Im kommenden Jahr will er als „neuer“, vor allem leichterer Tony Martin die Tour in Angriff nehmen und sich ernsthaft am Gesamtklassement orientieren. Seine Bilanz von gestern könnte lauten:

Da steht ihm noch viel Arbeit bevor.

Ein nächster Bergtest folgt heute auf der 18. Etappe, bei der der mystische Anstieg nach L‘Alpe d‘Huez erstmals zweimal gemeistert werden muss. Die Organisatoren rechnen mit 1,5 Millionen Fans am 13,8 Kilometer langen Aufstieg in den 1850 Meter hoch gelegenen Skiort. Für die Doppelbesteigung müssen die Fahrer die lebensgefährliche Abfahrt vom Col de Sarenne in Kauf nehmen. Die Straße ist nicht befestigt oder begrenzt.

Ergebnisse
17. Etappe, Einzelzeitfahren Embrunn — Chorges (32 km): 1. Froome (GB/Sky) 51:33 Minuten, 2. Contador (Spanien/Saxo) 0:09 Minuten zurück, 3. Rodriguez (Spanien/Katjuscha) 0:10, 4. Kreuziger (Tschechien/Saxo) 0:23, 5. Valverde (Spanien/Movistar) 0:30, 21. Klöden (Mittweida/Radio Shack) 2:46, 27. Martin (Cottbus/Quick Step) 3:06, 109. Greipel (Rostock/Lotto) 6:17, 132. Voigt (Grevesmühlen/Radio Shack) 6:47.

Gesamtwertung: 1. Froome 66:07:09 Stunden, 2. Contador 4:34 Minuten zurück, 3. Kreuziger 4:51, 4. Mollema (NL/Belkin) 6:23, 5. Rojas 6:58, 6. Rodriguez 7:21, 26. Klöden 37:15, 79. Voigt 1:41:43 Stunden zurück, 83. Geschke (Berlin/Argos) 1:44:52, 91. Burghardt 1:50:58, 106. Martin 2:01:16, 115. Degenkolb (Gera/Argos) 2:08:48, 124.

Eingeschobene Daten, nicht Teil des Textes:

import Mathlib

/-!
# `WeightedInvariant.LocalWeightedDrop`, line `tame-four-tuple-drop`: Perron's pair step for Hironaka's polyhedra game
# (two exponent vectors are made comparable; combinatorics only)

Crux item stmt-ResolutionOfSingularities-8899 `LocalWeightedDrop` (route `ResolutionOfSingularities/WeightedInvariant`); stub (B3)
`stub_spaceMonomialPhase` of strategist res-L1-w43-strat-1's line `tame-four-tuple-drop` (the MONOMIAL PHASE of the coefficient-tuple game
in three variables; this file is dimension-free).  [OURS · L1 W4.3, chain w43, unit res-L1-w43-stub-8 (seat res-D-pv-006); the mathematics is
the two-point case of Hironaka's polyhedra game as proved in J. Novacoski–M. Spivakovsky-style «Perron transforms and Hironaka's game»,
arXiv:1907.02094, Prop. 2.2 (= the pair step of M. Spivakovsky, *A solution to Hironaka's polyhedra game*, 1983); NOT a statement of any
manuscript under adjudication.]

Setting: exponent vectors `α β : ι → ℕ` (`ι` finite).  A move of the polyhedra game is a non-empty set `J` of coordinates and a chart `j ∈ J`;
it replaces the `j`-th coordinate of EVERY vector by the sum of its coordinates over `J` (`push J j`).  The PAIR POTENTIAL is
`τ(α, β) = (min(|ᾱ|, |β̄|), max(|ᾱ|, |β̄|))` (lexicographic) with `|ᾱ| = Σᵢ (αᵢ − βᵢ)⁺` (`posExcess α β`) and `|β̄| = Σᵢ (βᵢ − αᵢ)⁺`; it has first
component `0` iff `α, β` are comparable.

* `exists_push_pairLt` — **the pair step**: if `α, β` are incomparable there is a non-empty `J` such that for EVERY `j ∈ J` the pair potential
  of `(push J j α, push J j β)` is lexicographically smaller.  (`J = D ∪ K`, `D = {αᵢ > βᵢ}`, `K ⊆ {βᵢ > αᵢ}` inclusion-minimal with
  `Σ_K (βᵢ − αᵢ) ≥ |ᾱ|`, assuming `|ᾱ| ≤ |β̄|`.)
* bookkeeping used by the cloud potential: `posExcess_eq_zero_iff` (comparability), invariance of the excesses under a common shift of one
  coordinate (`posExcess_update_sub`) and under a common re-indexing (`posExcess_comp_equiv`), monotonicity under a common zeroing
  (`posExcess_zero_le`), and the `pairKey` arithmetic in `ℕ ×ₗ ℕ`.
-/

set_option linter.dupNamespace false -- mandated namespace of this single-conjunct summit

namespace Summit.ResolutionOfSingularities.ResolutionOfSingularities.Theorems

namespace MonomialCloud

open Finset

variable {ι : Type} [Fintype ι]

/-! ### The excesses `|ᾱ|`, `|β̄|` and the pair potential -/

/-- `|ᾱ| = Σᵢ (αᵢ − βᵢ)⁺`: the total excess of `α` over `β` (truncated subtraction). -/
def posExcess (α β : ι → ℕ) : ℕ := ∑ i, (α i - β i)

/-- `α ≤ β` componentwise iff the excess of `α` over `β` vanishes. -/
theorem posExcess_eq_zero_iff (α β : ι → ℕ) : posExcess α β = 0 ↔ ∀ i, α i ≤ β i := by
  unfold posExcess
  rw [Finset.sum_eq_zero_iff]
  simp only [Finset.mem_univ, true_implies, Nat.sub_eq_zero_iff_le]

/-- The excess only collects the coordinates where `α` is larger. -/
theorem posExcess_eq_sum_filter (α β : ι → ℕ) :
    posExcess α β = ∑ i ∈ univ.filter (fun i => β i < α i), (α i - β i) := by
  unfold posExcess
  rw [Finset.sum_filter]
  refine Finset.sum_congr rfl fun i _ => ?_
  split_ifs with h
  · rfl
  · exact Nat.sub_eq_zero_of_le (not_lt.mp h)

/-- THE PAIR KEY `(min a b, max a b)` in the lexicographic order `ℕ ×ₗ ℕ` (the pair potential `τ` of two excesses). -/
def pairKey (a b : ℕ) : ℕ ×ₗ ℕ := toLex (min a b, max a b)

/-- Unfolding `pairKey a′ b′ < pairKey a b`. -/
theorem pairKey_lt_iff (a' b' a b : ℕ) :
    pairKey a' b' < pairKey a b ↔ min a' b' < min a b ∨ (min a' b' = min a b ∧ max a' b' < max a b) := by
  unfold pairKey; rw [Prod.Lex.toLex_lt_toLex]

/-- Unfolding `pairKey a′ b′ ≤ pairKey a b`. -/
theorem pairKey_le_iff (a' b' a b : ℕ) :
    pairKey a' b' ≤ pairKey a b ↔ min a' b' < min a b ∨ (min a' b' = min a b ∧ max a' b' ≤ max a b) := by
  unfold pairKey; rw [Prod.Lex.toLex_le_toLex]

/-- The pair key is symmetric. -/
theorem pairKey_comm (a b : ℕ) : pairKey a b = pairKey b a := by
  unfold pairKey; rw [min_comm, max_comm]

/-- Componentwise smaller arguments give a key that is not larger. -/
theorem pairKey_le_of_le {a' b' a b : ℕ} (ha : a' ≤ a) (hb : b' ≤ b) : pairKey a' b' ≤ pairKey a b := by
  rw [pairKey_le_iff]
  rcases lt_or_eq_of_le (min_le_min ha hb) with h | h
  · exact Or.inl h
  · exact Or.inr ⟨h, max_le_max ha hb⟩

/-- A strict drop of the first argument below the old minimum lowers the key. -/
theorem pairKey_lt_of_lt_min {a' b' a b : ℕ} (h : a' < min a b) : pairKey a' b' < pairKey a b :=
  (pairKey_lt_iff _ _ _ _).mpr (Or.inl (lt_of_le_of_lt (min_le_left _ _) h))

/-- Keeping the smaller argument and lowering the larger lowers the key. -/
theorem pairKey_lt_of_fst_eq_of_snd_lt {a b' b : ℕ} (hab : a ≤ b) (h : b' < b) : pairKey a b' < pairKey a b := by
  rw [pairKey_lt_iff]
  rcases le_or_gt a b' with h1 | h1
  · right
    rw [min_eq_left h1, min_eq_left hab, max_eq_right h1, max_eq_right hab]
    exact ⟨rfl, h⟩
  · left
    rw [min_eq_right h1.le, min_eq_left hab]
    exact h1

variable [DecidableEq ι]

/-! ### The move `push J j`: coordinate `j` receives the sum over `J` -/

omit [Fintype ι] in
/-- The polyhedra-game move on one exponent vector: the `j`-th coordinate becomes `Σ_{i ∈ J} vᵢ`. -/
def push (J : Finset ι) (j : ι) (v : ι → ℕ) : ι → ℕ := Function.update v j (∑ i ∈ J, v i)

omit [Fintype ι] in
/-- The pushed coordinate. -/
@[simp] theorem push_apply_self (J : Finset ι) (j : ι) (v : ι → ℕ) : push J j v j = ∑ i ∈ J, v i := by
  simp [push]

omit [Fintype ι] in
/-- The other coordinates are unchanged. -/
theorem push_apply_of_ne (J : Finset ι) {j i : ι} (h : i ≠ j) (v : ι → ℕ) : push J j v i = v i := by
  simp [push, h]

/-- A sum over all coordinates splits off the coordinate `j`. -/
theorem sum_eq_add_sum_erase (f : ι → ℕ) (j : ι) : ∑ i, f i = f j + ∑ i ∈ univ.erase j, f i :=
  (Finset.add_sum_erase _ _ (Finset.mem_univ j)).symm

/-- The excess after a push: the coordinates `≠ j` are unchanged, the `j`-th term is `(Σ_J α − Σ_J β)⁺`. -/
theorem posExcess_push (J : Finset ι) (j : ι) (α β : ι → ℕ) :
    posExcess (push J j α) (push J j β) + (α j - β j) =
      posExcess α β + ((∑ i ∈ J, α i) - ∑ i ∈ J, β i) := by
  unfold posExcess
  rw [sum_eq_add_sum_erase _ j, sum_eq_add_sum_erase (fun i => α i - β i) j, push_apply_self, push_apply_self]
  have h : ∑ i ∈ univ.erase j, (push J j α i - push J j β i) = ∑ i ∈ univ.erase j, (α i - β i) :=
    Finset.sum_congr rfl fun i hi => by rw [push_apply_of_ne J (Finset.ne_of_mem_erase hi), push_apply_of_ne J (Finset.ne_of_mem_erase hi)]
  rw [h]
  ring

/-! ### The pair step -/

/-- THE PAIR STEP, asymmetric form (`|ᾱ| ≤ |β̄|`, both positive): with `D = {βᵢ < αᵢ}` and `K ⊆ {αᵢ < βᵢ}` inclusion-minimal subject to
`Σ_K (βᵢ − αᵢ) ≥ |ᾱ|`, every chart of the move `J = D ∪ K` lowers the pair potential. -/
theorem exists_push_pairLt_of_le (α β : ι → ℕ) (hpos : 0 < posExcess α β) (hle : posExcess α β ≤ posExcess β α) :
    ∃ J : Finset ι, J.Nonempty ∧ ∀ j ∈ J,
      pairKey (posExcess (push J j α) (push J j β)) (posExcess (push J j β) (push J j α)) <
        pairKey (posExcess α β) (posExcess β α) := by
  classical
  set D : Finset ι := univ.filter (fun i => β i < α i) with hD
  set E : Finset ι := univ.filter (fun i => α i < β i) with hE
  set P : ℕ := posExcess α β with hP
  -- the qualifying subsets of `E` and a minimal-cardinality one
  have hEq : P ≤ ∑ i ∈ E, (β i - α i) := by rw [hE, ← posExcess_eq_sum_filter]; exact hle
  obtain ⟨K, hKmem, hKmin⟩ := (E.powerset.filter fun K => P ≤ ∑ i ∈ K, (β i - α i)).exists_min_image Finset.card
    ⟨E, by simp [hEq]⟩
  rw [Finset.mem_filter, Finset.mem_powerset] at hKmem
  obtain ⟨hKE, hKsum⟩ := hKmem
  -- minimality: removing any element breaks the inequality
  have hKerase : ∀ j ∈ K, ∑ i ∈ K.erase j, (β i - α i) < P := by
    intro j hj
    by_contra hge
    push Not at hge
    have hmem : K.erase j ∈ E.powerset.filter fun K => P ≤ ∑ i ∈ K, (β i - α i) := by
      rw [Finset.mem_filter, Finset.mem_powerset]
      exact ⟨(Finset.erase_subset j K).trans hKE, hge⟩
    have := hKmin _ hmem
    rw [Finset.card_erase_of_mem hj] at this
    have hpos' : 0 < K.card := Finset.card_pos.mpr ⟨j, hj⟩
    omega
  have hDE : Disjoint D E := by
    rw [hD, hE, Finset.disjoint_filter]
    intro i _ h1 h2
    exact lt_asymm h1 h2
  have hDK : Disjoint D K := hDE.mono_right hKE
  have hDne : D.Nonempty := by
    by_contra h
    rw [Finset.not_nonempty_iff_eq_empty] at h
    have : P = 0 := by rw [hP, posExcess_eq_sum_filter, ← hD, h, Finset.sum_empty]
    omega
  refine ⟨D ∪ K, hDne.mono Finset.subset_union_left, fun j hj => ?_⟩
  -- the sums over `J = D ∪ K`
  have hsumα : ∑ i ∈ D ∪ K, α i = ∑ i ∈ D, α i + ∑ i ∈ K, α i := Finset.sum_union hDK
  have hsumβ : ∑ i ∈ D ∪ K, β i = ∑ i ∈ D, β i + ∑ i ∈ K, β i := Finset.sum_union hDK
  have hDsum : ∑ i ∈ D, α i = ∑ i ∈ D, β i + P := by
    rw [hP, posExcess_eq_sum_filter, ← hD, ← Finset.sum_add_distrib]
    exact Finset.sum_congr rfl fun i hi => by
      rw [hD, Finset.mem_filter] at hi
      omega
  have hKsum' : ∑ i ∈ K, β i = ∑ i ∈ K, α i + ∑ i ∈ K, (β i - α i) := by
    rw [← Finset.sum_add_distrib]
    exact Finset.sum_congr rfl fun i hi => by
      have hi' := hKE hi
      rw [hE, Finset.mem_filter] at hi'
      omega
  set r : ℕ := ∑ i ∈ K, (β i - α i) - P with hr
  have hST : ∑ i ∈ D ∪ K, β i = ∑ i ∈ D ∪ K, α i + r := by rw [hsumα, hsumβ, hDsum, hKsum', hr]; omega
  have hdiff1 : (∑ i ∈ D ∪ K, α i) - ∑ i ∈ D ∪ K, β i = 0 := by rw [hST]; omega
  have hdiff2 : (∑ i ∈ D ∪ K, β i) - ∑ i ∈ D ∪ K, α i = r := by rw [hST]; omega
  -- the new excesses
  have hnewP := posExcess_push (D ∪ K) j α β
  have hnewN := posExcess_push (D ∪ K) j β α
  rw [hdiff1, add_zero] at hnewP
  rw [hdiff2] at hnewN
  rcases Finset.mem_union.mp hj with hjD | hjK
  · -- chart in `D`: `|ᾱ|` drops strictly below the old minimum `|ᾱ|`
    have hj' : β j < α j := by rw [hD, Finset.mem_filter] at hjD; exact hjD.2
    apply pairKey_lt_of_lt_min
    rw [min_eq_left hle]
    have : 0 < α j - β j := by omega
    omega
  · -- chart in `K`: `|ᾱ|` is kept and `|β̄|` drops
    have hj' : α j < β j := by
      have := hKE hjK
      rw [hE, Finset.mem_filter] at this; exact this.2
    have hαβ : α j - β j = 0 := by omega
    rw [hαβ, add_zero] at hnewP
    rw [hnewP]
    have hrlt : r < β j - α j := by
      have h1 := hKerase j hjK
      have h2 : ∑ i ∈ K, (β i - α i) = (β j - α j) + ∑ i ∈ K.erase j, (β i - α i) :=
        (Finset.add_sum_erase _ _ hjK).symm
      omega
    have hlt : posExcess (push (D ∪ K) j β) (push (D ∪ K) j α) < posExcess β α := by omega
    exact pairKey_lt_of_fst_eq_of_snd_lt hle hlt

/-- **THE PAIR STEP** (Perron / Spivakovsky): two incomparable exponent vectors admit a move `J ≠ ∅` of the polyhedra game under EVERY chart
`j ∈ J` of which the pair potential `(min(|ᾱ|, |β̄|), max(|ᾱ|, |β̄|))` drops lexicographically. -/
theorem exists_push_pairLt (α β : ι → ℕ) (hα : 0 < posExcess α β) (hβ : 0 < posExcess β α) :
    ∃ J : Finset ι, J.Nonempty ∧ ∀ j ∈ J,
      pairKey (posExcess (push J j α) (push J j β)) (posExcess (push J j β) (push J j α)) <
        pairKey (posExcess α β) (posExcess β α) := by
  rcases le_total (posExcess α β) (posExcess β α) with h | h
  · exact exists_push_pairLt_of_le α β hα h
  · obtain ⟨J, hJ, hstep⟩ := exists_push_pairLt_of_le β α hβ h
    refine ⟨J, hJ, fun j hj => ?_⟩
    rw [pairKey_comm, pairKey_comm (posExcess α β)]
    exact hstep j hj

/-! ### Invariances of the excesses -/

/-- A common shift of one coordinate (no truncation) does not change the excess. -/
theorem posExcess_update_sub (α β : ι → ℕ) (j : ι) (c : ℕ) (hα : c ≤ α j) (hβ : c ≤ β j) :
    posExcess (Function.update α j (α j - c)) (Function.update β j (β j - c)) = posExcess α β := by
  unfold posExcess
  refine Finset.sum_congr rfl fun i _ => ?_
  by_cases h : i = j
  · subst h; simp only [Function.update_self]; omega
  · simp [Function.update_of_ne h]

/-- Zeroing a common set of coordinates does not increase the excess. -/
theorem posExcess_zero_le (α β : ι → ℕ) (Z : Finset ι) :
    posExcess (fun i => if i ∈ Z then 0 else α i) (fun i => if i ∈ Z then 0 else β i) ≤ posExcess α β := by
  unfold posExcess
  refine Finset.sum_le_sum fun i _ => ?_
  dsimp only
  split_ifs <;> simp

omit [DecidableEq ι] in
/-- A common re-indexing of the coordinates does not change the excess. -/
theorem posExcess_comp_equiv {ι' : Type} [Fintype ι'] (σ : ι' ≃ ι) (α β : ι → ℕ) :
    posExcess (α ∘ σ) (β ∘ σ) = posExcess α β := by
  unfold posExcess
  exact Fintype.sum_equiv σ _ _ fun _ => rfl

/-- Modifying one coordinate to arbitrary (common-difference) values: if the new `j`-th values satisfy `a′ − b′ = (a − b)` and
`b′ − a′ = b − a` (as truncated differences) nothing changes — used for «sum over `J` minus a common `c`». -/
theorem posExcess_update_eq (α β : ι → ℕ) (j : ι) (a b : ℕ) (h : a - b = α j - β j) :
    posExcess (Function.update α j a) (Function.update β j b) = posExcess α β := by
  unfold posExcess
  refine Finset.sum_congr rfl fun i _ => ?_
  by_cases hi : i = j
  · subst hi; simp only [Function.update_self]; exact h
  · simp [Function.update_of_ne hi]

omit [Fintype ι] in
/-- The pushed-then-shifted vector: `push J j` followed by subtracting a common `c ≤ Σ_J` from coordinate `j`. -/
theorem push_sub_eq_update (J : Finset ι) (j : ι) (v : ι → ℕ) (c : ℕ) :
    Function.update (push J j v) j (push J j v j - c) = Function.update v j ((∑ i ∈ J, v i) - c) := by
  funext i
  by_cases hi : i = j
  · subst hi; simp [push]
  · simp [push, Function.update_of_ne hi]

end MonomialCloud

end Summit.ResolutionOfSingularities.ResolutionOfSingularities.Theorems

Greipel 2:20:59, 130. Fröhlinger (Gerolstein/Argos) 2:28:17, ... 133. Sieberg (Castrop-Rauxel/Lotto) 2:30:34, ... 169. Kittel 2:51:53.

Punktwertung: 1. Sagan (Slowakei/Cannondale) 377, 2. Cavendish (GB/Quick Step) 278, 3. Greipel 223, 4. Kittel 177.

Bergwertung: 1. Froome 83 Punkte, 2. Rojas (Kolumbien/Movistar) 66, 3. Iturralde (Spanien/Euskaltel) 53.